-------- SOURCE MATERIAL --------

import Literature.MathematicalPhysics.QuantumManyBody.SwapPurity
import Mathlib.MeasureTheory.Integral.Marginal
import Mathlib.MeasureTheory.Group.LIntegral
import HarnessLib

/-!
# Route `BECHeatBathGap`, crux `SquareSummableInfluence` (stmt-AtomisticToContinuum-14368), line `registered`:
# PAIR-INFLUENCE REDUCTION — the influence sum from a blind approximation with a profile and a
# one-particle conditional-density bound

Supports (does not close) stmt-AtomisticToContinuum-14368 (lead c3). The two-layer plan of the route
(`SquareSummableInfluence ⇐ PairInfluenceReduction → DressedPairTail`) made into a theorem of measure theory,
`influence_le_of_blindApprox`: let `Θ` be an `N`-body amplitude (the bath), `Ψ` an `(N+1)`-body amplitude
(`Z 0 = y` the inserted particle, `tail Z` the bath), and suppose

* (blind approximation with a profile) for each bath label `i` there are a candidate predictor `b_i` and a
  BLIND envelope `a_i ≥ 0` (independent of `x_i = Z (succ i)`) and a common squared profile `D ≥ 0` on `ℝ³`
  with `|Ψ(Z) − b_i(Z) Θ(tail Z)|² ≤ a_i(Z) · D(x_i − y) · |Θ(tail Z)|²` pointwise — for the pair-product
  insertion `Ψ = Θ(tail) ∏_j f(y − x_j)` this holds with `b_i = ∏_{j≠i} f`, `a_i = 1`, `D = (1 − f)²`, and for
  the true ground-state pair it is the statement that resampling ONE bath particle changes the insertion
  amplitude `Ψ₀/Θ₀` by a dressed pair factor `u_eff(y − x_i)` (route card A2);
* (one-particle conditional-density bound, "no bath particle is pinned by the others") for each `i` and every
  configuration `X`, `|Θ(X)|² ≤ C ∫_{Λ_L} |Θ(X with x_i ↦ x)|² dx` — `C = c/L³` says the conditional law of
  `x_i` given the other bath particles has density `≤ c/|Λ|` (free Dirichlet ground state: `c = 8`; Jastrow:
  `c = 1/(1 − ρ‖1 − f²‖₁)`);

then `∑_i ∫_{Λ^{N+1}} |Ψ − b_i Θ(tail)|² ≤ C ‖D‖₁ ∑_i ∫_{Λ^{N+1}} a_i |Θ(tail)|²`. With `C = c/L³`, `‖D‖₁ = ‖1 − f_eff‖₂²`
and envelope budget `∑_i ∫ a_i|Θ(tail)|² ≤ N` this is the card's `I ≲ c ρ ‖1 − f_eff‖₂²`: A2 holds for the true
ground states as soon as they have (i) a dressed, square-integrable one-bath-particle influence profile with
`ρ‖1 − f_eff‖₂² → 0` and (ii) delocalised one-particle conditional laws, uniformly in `N`. Proof: compare the
two integrands fibrewise in the coordinate `x_i` (Mathlib's `lmarginal` over the box product measure): on each
fibre the envelope is constant, the density bound turns `|Θ|²` into `C ×` (the fibre mass of `|Θ|²`), and the
profile integrates to at most `‖D‖₁` by translation invariance.
-/

noncomputable section

open MeasureTheory Filter Function
open scoped ENNReal NNReal Topology

namespace Summit.AtomisticToContinuum.BoseEinsteinCondensation.Theorems.SquareSummableInfluence

open Literature.MathematicalPhysics.QuantumManyBody.BoseGas

/-! ### Bookkeeping: tails of updates, the box product measure -/

/-- Removing the inserted particle commutes with resampling a bath particle:
`tail (Z with Z (succ i) ↦ x) = (tail Z) with i ↦ x`. [folklore] -/
theorem vecTail_update_succ {n : ℕ} (Z : Config (n + 1)) (i : Fin n) (x : Space) :
    Matrix.vecTail (update Z (Fin.succ i) x) = update (Matrix.vecTail Z) i x := by
  funext j
  by_cases h : j = i
  · subst h
    simp [Matrix.vecTail]
  · have h' : Fin.succ j ≠ Fin.succ i := fun e => h (Fin.succ_injective _ e)
    simp [Matrix.vecTail, update_of_ne h, update_of_ne h']

/-- Lebesgue measure restricted to the `n`-particle box is the product of the one-particle box measures.
[folklore] -/
theorem volume_restrict_boxN_eq_pi (n : ℕ) (L : ℝ) :
    (volume : Measure (Config n)).restrict (boxN n L) =
      Measure.pi fun _ : Fin n => (volume : Measure Space).restrict (box L) := by
  have h : boxN n L = Set.univ.pi fun _ : Fin n => box L := by
    ext X
    simp [boxN]
  rw [h, volume_pi, Measure.restrict_pi_pi]

/-! ### The fibrewise comparison -/

/-- **Fibre bound.** On the fibre of the bath coordinate `x_i` through `Z` (integrating `x_i` over the box), the
squared defect `|Ψ − b Θ(tail)|²` is at most `C ‖D‖₁` times the fibre integral of `a |Θ(tail)|²`, given the
pointwise blind-approximation bound with envelope `a` (constant on the fibre) and profile `D`, and the
conditional-density bound for `Θ` in the coordinate `i`. [folklore] -/
theorem fibre_influence_le {N : ℕ} (L : ℝ) (C : ℝ≥0∞) {D : Space → ℝ≥0∞} {Θ : Config N → ℂ}
    {Ψ b : Config (N + 1) → ℂ} {a : Config (N + 1) → ℝ≥0∞} (i : Fin N)
    (hD : Measurable D) (hΘ : Measurable Θ)
    (ha : ∀ Z x, a (update Z (Fin.succ i) x) = a Z)
    (hB : ∀ Z, (‖Ψ Z - b Z * Θ (Matrix.vecTail Z)‖₊ : ℝ≥0∞) ^ 2 ≤
      a Z * D (Z (Fin.succ i) - Z 0) * (‖Θ (Matrix.vecTail Z)‖₊ : ℝ≥0∞) ^ 2)
    (hU : ∀ X : Config N, (‖Θ X‖₊ : ℝ≥0∞) ^ 2 ≤
      C * ∫⁻ x in box L, (‖Θ (update X i x)‖₊ : ℝ≥0∞) ^ 2)
    (Z : Config (N + 1)) :
    ∫⁻ x in box L, (‖Ψ (update Z (Fin.succ i) x) -
        b (update Z (Fin.succ i) x) * Θ (Matrix.vecTail (update Z (Fin.succ i) x))‖₊ : ℝ≥0∞) ^ 2 ≤
      (C * ∫⁻ x, D x) * ∫⁻ x in box L,
        a (update Z (Fin.succ i) x) * (‖Θ (Matrix.vecTail (update Z (Fin.succ i) x))‖₊ : ℝ≥0∞) ^ 2 := by
  -- the fibre mass of `|Θ|²` in the coordinate `i` through `tail Z`
  set m : ℝ≥0∞ := ∫⁻ x in box L, (‖Θ (update (Matrix.vecTail Z) i x)‖₊ : ℝ≥0∞) ^ 2 with hm
  have hmeas : Measurable fun x : Space => (‖Θ (update (Matrix.vecTail Z) i x)‖₊ : ℝ≥0∞) ^ 2 :=
    (hΘ.comp (measurable_update _)).nnnorm.coe_nnreal_ennreal.pow_const 2
  have h0 : ∀ x : Space, update Z (Fin.succ i) x 0 = Z 0 := fun x =>
    update_of_ne (Fin.succ_ne_zero i).symm _ _
  -- right-hand side: the envelope is constant on the fibre
  have hR : ∫⁻ x in box L, a (update Z (Fin.succ i) x) *
      (‖Θ (Matrix.vecTail (update Z (Fin.succ i) x))‖₊ : ℝ≥0∞) ^ 2 = a Z * m := by
    simp only [ha, vecTail_update_succ]
    rw [lintegral_const_mul _ hmeas]
  rw [hR]
  -- the profile integrates to at most `‖D‖₁` over the box fibre
  have hDm : Measurable fun x : Space => D (x - Z 0) := hD.comp (measurable_id.sub_const _)
  have hDint : ∫⁻ x in box L, D (x - Z 0) ≤ ∫⁻ x, D x :=
    (setLIntegral_le_lintegral _ _).trans_eq (lintegral_sub_right_eq_self D (Z 0))
  calc ∫⁻ x in box L, (‖Ψ (update Z (Fin.succ i) x) -
          b (update Z (Fin.succ i) x) * Θ (Matrix.vecTail (update Z (Fin.succ i) x))‖₊ : ℝ≥0∞) ^ 2
      ≤ ∫⁻ x in box L, a Z * D (x - Z 0) * (‖Θ (update (Matrix.vecTail Z) i x)‖₊ : ℝ≥0∞) ^ 2 := by
        refine lintegral_mono fun x => ?_
        have h := hB (update Z (Fin.succ i) x)
        rw [ha, update_self, h0, vecTail_update_succ] at h
        rwa [vecTail_update_succ]
    _ ≤ ∫⁻ x in box L, a Z * D (x - Z 0) * (C * m) := by
        refine lintegral_mono fun x => ?_
        gcongr
        have h := hU (update (Matrix.vecTail Z) i x)
        simp only [update_idem] at h
        exact h
    _ = a Z * (C * m) * ∫⁻ x in box L, D (x - Z 0) := by
        rw [← lintegral_const_mul _ hDm]
        refine lintegral_congr fun x => ?_
        ring
    _ ≤ a Z * (C * m) * ∫⁻ x, D x := by
        gcongr
    _ = C * (∫⁻ x, D x) * (a Z * m) := by
        ring

/-! ### The reduction -/

/-- **Pair-influence reduction.** Let `Θ : Λ^N → ℂ` (bath) and `Ψ : Λ^{N+1} → ℂ` (bath plus the inserted particle
`Z 0`) be measurable, and for each bath label `i` let `b_i` (measurable) be a candidate predictor, `a_i ≥ 0` a
measurable envelope BLIND to `x_i = Z (succ i)`, and `D ≥ 0` a measurable squared profile on `ℝ³` with the
pointwise blind-approximation bound `|Ψ(Z) − b_i(Z)Θ(tail Z)|² ≤ a_i(Z) D(x_i − y) |Θ(tail Z)|²`; suppose the
one-particle conditional-density bound `|Θ(X)|² ≤ C ∫_{Λ_L} |Θ(X with x_i ↦ x)|² dx` for every `i` and `X`.
Then `∑_i ∫_{Λ_L^{N+1}} |Ψ − b_i Θ(tail)|² ≤ C ‖D‖₁ ∑_i ∫_{Λ_L^{N+1}} a_i |Θ(tail)|²` — with `C = c/L³`,
`‖D‖₁ = ‖1 − f_eff‖₂²` and envelope budget `≤ N` this is `I ≤ c ρ ‖1 − f_eff‖₂²` (route card A2).
[cite: LiebSeiringerSolovejYngvason2005, §2.1 (2.11)–(2.12)] [cite: Reatto1969, §II] -/
theorem influence_le_of_blindApprox :
    ∀ (N : ℕ) (L : ℝ) (C : ℝ≥0∞) (D : Space → ℝ≥0∞) (Θ : Config N → ℂ) (Ψ : Config (N + 1) → ℂ)
      (b : Fin N → Config (N + 1) → ℂ) (a : Fin N → Config (N + 1) → ℝ≥0∞),
      Measurable D → Measurable Θ → Measurable Ψ → (∀ i, Measurable (b i)) → (∀ i, Measurable (a i)) →
      (∀ i Z x, a i (Function.update Z (Fin.succ i) x) = a i Z) →
      (∀ i Z, (‖Ψ Z - b i Z * Θ (Matrix.vecTail Z)‖₊ : ℝ≥0∞) ^ 2 ≤
        a i Z * D (Z (Fin.succ i) - Z 0) * (‖Θ (Matrix.vecTail Z)‖₊ : ℝ≥0∞) ^ 2) →
      (∀ (i : Fin N) (X : Config N), (‖Θ X‖₊ : ℝ≥0∞) ^ 2 ≤
        C * ∫⁻ x in box L, (‖Θ (Function.update X i x)‖₊ : ℝ≥0∞) ^ 2) →
      (∑ i : Fin N, ∫⁻ Z in boxN (N + 1) L,
          (‖Ψ Z - b i Z * Θ (Matrix.vecTail Z)‖₊ : ℝ≥0∞) ^ 2) ≤
        C * (∫⁻ x, D x) * ∑ i : Fin N, ∫⁻ Z in boxN (N + 1) L,
          a i Z * (‖Θ (Matrix.vecTail Z)‖₊ : ℝ≥0∞) ^ 2 := by
  intro N L C D Θ Ψ b a hD hΘ hΨ hb ha hau hB hU
  rw [Finset.mul_sum]
  refine Finset.sum_le_sum fun i _ => ?_
  -- the two integrands and their measurability
  have hΘt : Measurable fun Z : Config (N + 1) => Θ (Matrix.vecTail Z) := hΘ.comp measurable_vecTail
  have hf : Measurable fun Z : Config (N + 1) =>
      (‖Ψ Z - b i Z * Θ (Matrix.vecTail Z)‖₊ : ℝ≥0∞) ^ 2 :=
    (hΨ.sub ((hb i).mul hΘt)).nnnorm.coe_nnreal_ennreal.pow_const 2
  have hg0 : Measurable fun Z : Config (N + 1) => a i Z * (‖Θ (Matrix.vecTail Z)‖₊ : ℝ≥0∞) ^ 2 :=
    (ha i).mul (hΘt.nnnorm.coe_nnreal_ennreal.pow_const 2)
  have hg : Measurable fun Z : Config (N + 1) =>
      (C * ∫⁻ x, D x) * (a i Z * (‖Θ (Matrix.vecTail Z)‖₊ : ℝ≥0∞) ^ 2) := hg0.const_mul _
  -- pass to the box product measure and compare fibrewise in the coordinate `succ i`
  rw [← lintegral_const_mul _ hg0, volume_restrict_boxN_eq_pi]
  refine lintegral_le_of_lmarginal_le (μ := fun _ : Fin (N + 1) => (volume : Measure Space).restrict (box L))
    {Fin.succ i} hf hg fun Z => ?_
  simp only [lmarginal_singleton]
  have hgx : Measurable fun x : Space => a i (update Z (Fin.succ i) x) *
      (‖Θ (Matrix.vecTail (update Z (Fin.succ i) x))‖₊ : ℝ≥0∞) ^ 2 :=
    hg0.comp (measurable_update (a := Fin.succ i) Z)
  rw [lintegral_const_mul _ hgx]
  exact fibre_influence_le L C i hD hΘ (hau i) (hB i) (hU i) Z

end Summit.AtomisticToContinuum.BoseEinsteinCondensation.Theorems.SquareSummableInfluence

end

--------

→ **DESCRIPTION OF THE TASK**
Select and copy every line of the listing with the word "ground".

→ **SOLUTION TO THE PROBLEM**
  the true ground-state pair it is the statement that resampling ONE bath particle changes the insertion
  `x_i` given the other bath particles has density `≤ c/|Λ|` (free Dirichlet ground state: `c = 8`; Jastrow:
ground states as soon as they have (i) a dressed, square-integrable one-bath-particle influence profile with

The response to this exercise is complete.